Glycogen synthase kinase-3 (GSK3) is a protein kinase involved in many physiological processes including cell structure, metabolism, gene expression and apoptosis. There are two forms of GSK3 - GSK3α and GSK3β both of which are ubiquitously expressed and constitutively active. Many of GSK3's substrates require pre-phosphorylation (priming) and so activity of priming kinases may limit GSK3 activity. GSK3 activity is also inhibited by insulin and Wnt signalling.

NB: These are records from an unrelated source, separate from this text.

/-- **(A) FOR `'metro' + n_or × 'or'`** (`L ≥ 2`, `nhit ≥ 1`, the link list visits every link, any OR schedule). -/
theorem wilson_sunMetropolis_orSweep_abs_autocov_le [NeZero L] (hL : 2 ≤ L) (β : ℝ) {nhit : ℕ} (hn : 1 ≤ nhit)
    {Ls : List (Edge d L)} (hLs : ∀ e, e ∈ Ls) (sched : List (Edge d L × (Fin N ≃ Fin 2 ⊕ m)))
    [IsMarkovKernel (metropolisSweep (sunMetropolisKick N s)
                (fun U : GaugeConfig d L (Matrix.specialUnitaryGroup (Fin N) ℂ) => Real.exp (-β * wilsonAction (suRep N) U)) nhit Ls)] :
    ∃ mm : ℕ, ∃ ε' : ℝ≥0∞, 0 < mm ∧ 0 < ε' ∧ ε' ≤ 1 ∧
      ∀ (f : GaugeConfig d L (Matrix.specialUnitaryGroup (Fin N) ℂ) → ℝ), Measurable f → ∀ C : ℝ, (∀ U, |f U| ≤ C) →
      ∀ t : ℕ, |autocov (cmORSweep sched ∘ₖ metropolisSweep (sunMetropolisKick N s)
                (fun U : GaugeConfig d L (Matrix.specialUnitaryGroup (Fin N) ℂ) => Real.exp (-β * wilsonAction (suRep N) U)) nhit Ls)
            (wilsonMeasure (d := d) (L := L) (suRep N) β)
          (fun y => f y - ∫ z, f z ∂(wilsonMeasure (d := d) (L := L) (suRep N) β)) t| ≤ 2 * (2 * C) ^ 2 * (1 - ε'.toReal) ^ (t / mm) := by
  haveI := isProbabilityMeasure_wilsonMeasure_suRep N (d := d) (L := L) β
  obtain ⟨hinv, mm, ε', hmm, hε0, hε1, hmin⟩ :=
    wilson_sunMetropolis_orSweep_certificate N s (d := d) hL β hn hLs sched
  exact ⟨mm, ε', hmm, hε0, hε1, fun f hf C hC t =>
    GeneralNCMC.abs_autocov_centred_le_of_nHit (GeneralNCMC.minorised_setwise hmin) hε1 hinv hf hC t⟩

/-- **(R) FOR `'metro' + n_or × 'or'`**: thermalisation of every centred bounded observable from any start. -/
theorem wilson_sunMetropolis_orSweep_relaxation_le [NeZero L] (hL : 2 ≤ L) (β : ℝ) {nhit : ℕ} (hn : 1 ≤ nhit)
    {Ls : List (Edge d L)} (hLs : ∀ e, e ∈ Ls) (sched : List (Edge d L × (Fin N ≃ Fin 2 ⊕ m)))
    [IsMarkovKernel (metropolisSweep (sunMetropolisKick N s)
                (fun U : GaugeConfig d L (Matrix.specialUnitaryGroup (Fin N) ℂ) => Real.exp (-β * wilsonAction (suRep N) U)) nhit Ls)] :
    ∃ mm : ℕ, ∃ ε' : ℝ≥0∞, 0 < mm ∧ 0 < ε' ∧ ε' ≤ 1 ∧
      ∀ (g : GaugeConfig d L (Matrix.specialUnitaryGroup (Fin N) ℂ) → ℝ), Measurable g → ∀ Cg : ℝ, (∀ U, |g U| ≤ Cg) →
          ∫ U, g U ∂(wilsonMeasure (d := d) (L := L) (suRep N) β) = 0 →
        ∀ (t : ℕ) (U : GaugeConfig d L (Matrix.specialUnitaryGroup (Fin N) ℂ)), |(kop (cmORSweep sched ∘ₖ metropolisSweep (sunMetropolisKick N s)
                (fun U : GaugeConfig d L (Matrix.specialUnitaryGroup (Fin N) ℂ) => Real.exp (-β * wilsonAction (suRep N) U)) nhit Ls))^[t] g U|
              ≤ 2 * Cg * (1 - ε'.toReal) ^ (t / mm) := by
  haveI := isProbabilityMeasure_wilsonMeasure_suRep N (d := d) (L := L) β
  obtain ⟨hinv, mm, ε', hmm, hε0, hε1, hmin⟩ :=
    wilson_sunMetropolis_orSweep_certificate N s (d := d) hL β hn hLs sched
  exact ⟨mm, ε', hmm, hε0, hε1, GeneralNCMC.decay_of_nHit (GeneralNCMC.minorised_setwise hmin) hε1 hinv⟩

end MetroOR

/-! ## §5 CM `'hb' + n_or × 'or'` (one-step certificate) -/

section CMOR

variable (N : ℕ) [NeZero N] {d L : ℕ} {m : Type*} [Fintype m] [DecidableEq m]

/-- **(A) FOR `'hb' + n_or × 'or'`** (`L ≥ 2`, lexicographic subgroup order or its reverse, every link visited, any OR
schedule): ONE-STEP certificate, so `|C_f̄(t)| ≤ 2 (2C)² (1 − ε′)^t`. -/
theorem wilson_cmSweep_orSweep_abs_autocov_le [NeZero L] (hL : 2 ≤ L) (β : ℝ) (frames : List (Fin N ≃ Fin 2 ⊕ m))
    (hlex : frames.map pairOf = lexPairs (Finset.univ.sort (· ≤ ·) : List (Fin N)) ∨
      frames.map pairOf = (lexPairs (Finset.univ.sort (· ≤ ·) : List (Fin N))).reverse)
    {links : List (Edge d L)} (hl : ∀ e, e ∈ links) (sched : List (Edge d L × (Fin N ≃ Fin 2 ⊕ m)))
    [IsMarkovKernel (latSweep (gibbsDensity fun U : GaugeConfig d L (Matrix.specialUnitaryGroup (Fin N) ℂ) => β * wilsonAction (suRep N) U) frames links)] :
    ∃ ε' : ℝ≥0∞, 0 < ε' ∧ ε' ≤ 1 ∧
      ∀ (f : GaugeConfig d L (Matrix.specialUnitaryGroup (Fin N) ℂ) → ℝ), Measurable f → ∀ C : ℝ, (∀ U, |f U| ≤ C) →
      ∀ t : ℕ, |autocov (cmORSweep sched ∘ₖ
                latSweep (gibbsDensity fun U : GaugeConfig d L (Matrix.specialUnitaryGroup (Fin N) ℂ) => β * wilsonAction (suRep N) U) frames links)
            (wilsonMeasure (d := d) (L := L) (suRep N) β)
          (fun y => f y - ∫ z, f z ∂(wilsonMeasure (d := d) (L := L) (suRep N) β)) t| ≤ 2 * (2 * C) ^ 2 * (1 - ε'.toReal) ^ t := by
  haveI : IsProbabilityMeasure (wilsonMeasure (d := d) (L := L) (suRep N) β) := isProbabilityMeasure_wilsonMeasure _ continuous_suRep β
  obtain ⟨hinv, ε', hε0, hε1, hmin⟩ := wilson_cmSweep_orSweep_certificate N (d := d) hL β frames hlex hl sched
  refine ⟨ε', hε0, hε1, fun f hf C hC t => ?_⟩
  simpa only [Nat.div_one] using
    GeneralNCMC.abs_autocov_centred_le_of_nHit (GeneralNCMC.minorised_setwise hmin) hε1 hinv hf hC t

/-- **(R) FOR `'hb' + n_or × 'or'`**: `|(K^t g)(U)| ≤ 2 C_g (1 − ε′)^t` for every centred bounded measurable `g`,
every `t`, EVERY configuration `U`. -/
theorem wilson_cmSweep_orSweep_relaxation_le [NeZero L] (hL : 2 ≤ L) (β : ℝ) (frames : List (Fin N ≃ Fin 2 ⊕ m))
    (hlex : frames.map pairOf = lexPairs (Finset.univ.sort (· ≤ ·) : List (Fin N)) ∨
      frames.map pairOf = (lexPairs (Finset.univ.sort (· ≤ ·) : List (Fin N))).reverse)
    {links : List (Edge d L)} (hl : ∀ e, e ∈ links) (sched : List (Edge d L × (Fin N ≃ Fin 2 ⊕ m)))
    [IsMarkovKernel (latSweep (gibbsDensity fun U : GaugeConfig d L (Matrix.specialUnitaryGroup (Fin N) ℂ) => β * wilsonAction (suRep N) U) frames links)] :
    ∃ ε' : ℝ≥0∞, 0 < ε' ∧ ε' ≤ 1 ∧
      ∀ (g : GaugeConfig d L (Matrix.specialUnitaryGroup (Fin N) ℂ) → ℝ), Measurable g → ∀ Cg : ℝ, (∀ U, |g U| ≤ Cg) →
          ∫ U, g U ∂(wilsonMeasure (d := d) (L := L) (suRep N) β) = 0 →
      ∀ (t : ℕ) (U : GaugeConfig d L (Matrix.specialUnitaryGroup (Fin N) ℂ)), |(kop (cmORSweep sched ∘ₖ
                latSweep (gibbsDensity fun U : GaugeConfig d L (Matrix.specialUnitaryGroup (Fin N) ℂ) => β * wilsonAction (suRep N) U) frames links))^[t] g U|
              ≤ 2 * Cg * (1 - ε'.toReal) ^ t := by
  haveI : IsProbabilityMeasure (wilsonMeasure (d := d) (L := L) (suRep N) β) := isProbabilityMeasure_wilsonMeasure _ continuous_suRep β
  obtain ⟨hinv, ε', hε0, hε1, hmin⟩ := wilson_cmSweep_orSweep_certificate N (d := d) hL β frames hlex hl sched
  refine ⟨ε', hε0, hε1, fun g hg Cg hCg hg0 t U => ?_⟩
  simpa only [Nat.div_one] using
    GeneralNCMC.decay_of_nHit (GeneralNCMC.minorised_setwise hmin) hε1 hinv g hg Cg hCg hg0 t U

end CMOR

end Summit.Ventures.LatticeQCDFlow.Exactness

end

GSK3 has been implicated in both sporadic and familial forms of Alzheimer's disease (AD) and this recently led Hooper et al. to put forward the 'GSK3 hypothesis of AD' 1 . This hypothesis proposes that over activity of GSK3 accounts for tau hyper-phosphorylation, increased production of Aβ, inflammatory responses, reduction in acetylcholine synthesis, and memory impairment, all typical features of AD. GSK3 is also a key mediator of apoptosis but some studies show opposing effects on apoptosis (e.g. 2 3 ). A solution to this paradox is that GSK3 has a pro-apoptotic effect on the intrinsic pathway but an anti-apoptotic effect on the extrinsic pathway 4 .

The tumour suppressor protein, p53, is well known for its role in cell cycle arrest, DNA repair and apoptosis and is the most frequently mutated gene in human cancer. It is also plays an important role in ageing 5 . A role for p53 in neurodegeneration is less well known but several studies have reported an increase in p53 immunoreactivity in sporadic AD (cited in Hooper et al) 6 especially in subpopulations of cortical neurons undergoing neurofibrillary degeneration. It has recently been demonstrated that expression of p53 is partly mediated by the intracellular, transcriptionally active domain of the Amyloid Precursor Protein (APP) 7 and also that Aβ, especially Aβ42 binds to the p53 promoter and enhances transcription 8 . An interesting observation by Hooper et al (2007) is that p53 induces tau phosphorylation but that the effects are indirect since they observed p53 in the nucleus and tau in the cytoskeletal compartment 6 . Such effects could either be due to a p53 target gene or a kinase which is downstream in a p53 signalling pathway. One possibility is that GSK3β is the kinase responsible for the p53-induced tau phosphorylation, since p53 affects GSK3β activity. This paper focuses on this possible link which is described further below.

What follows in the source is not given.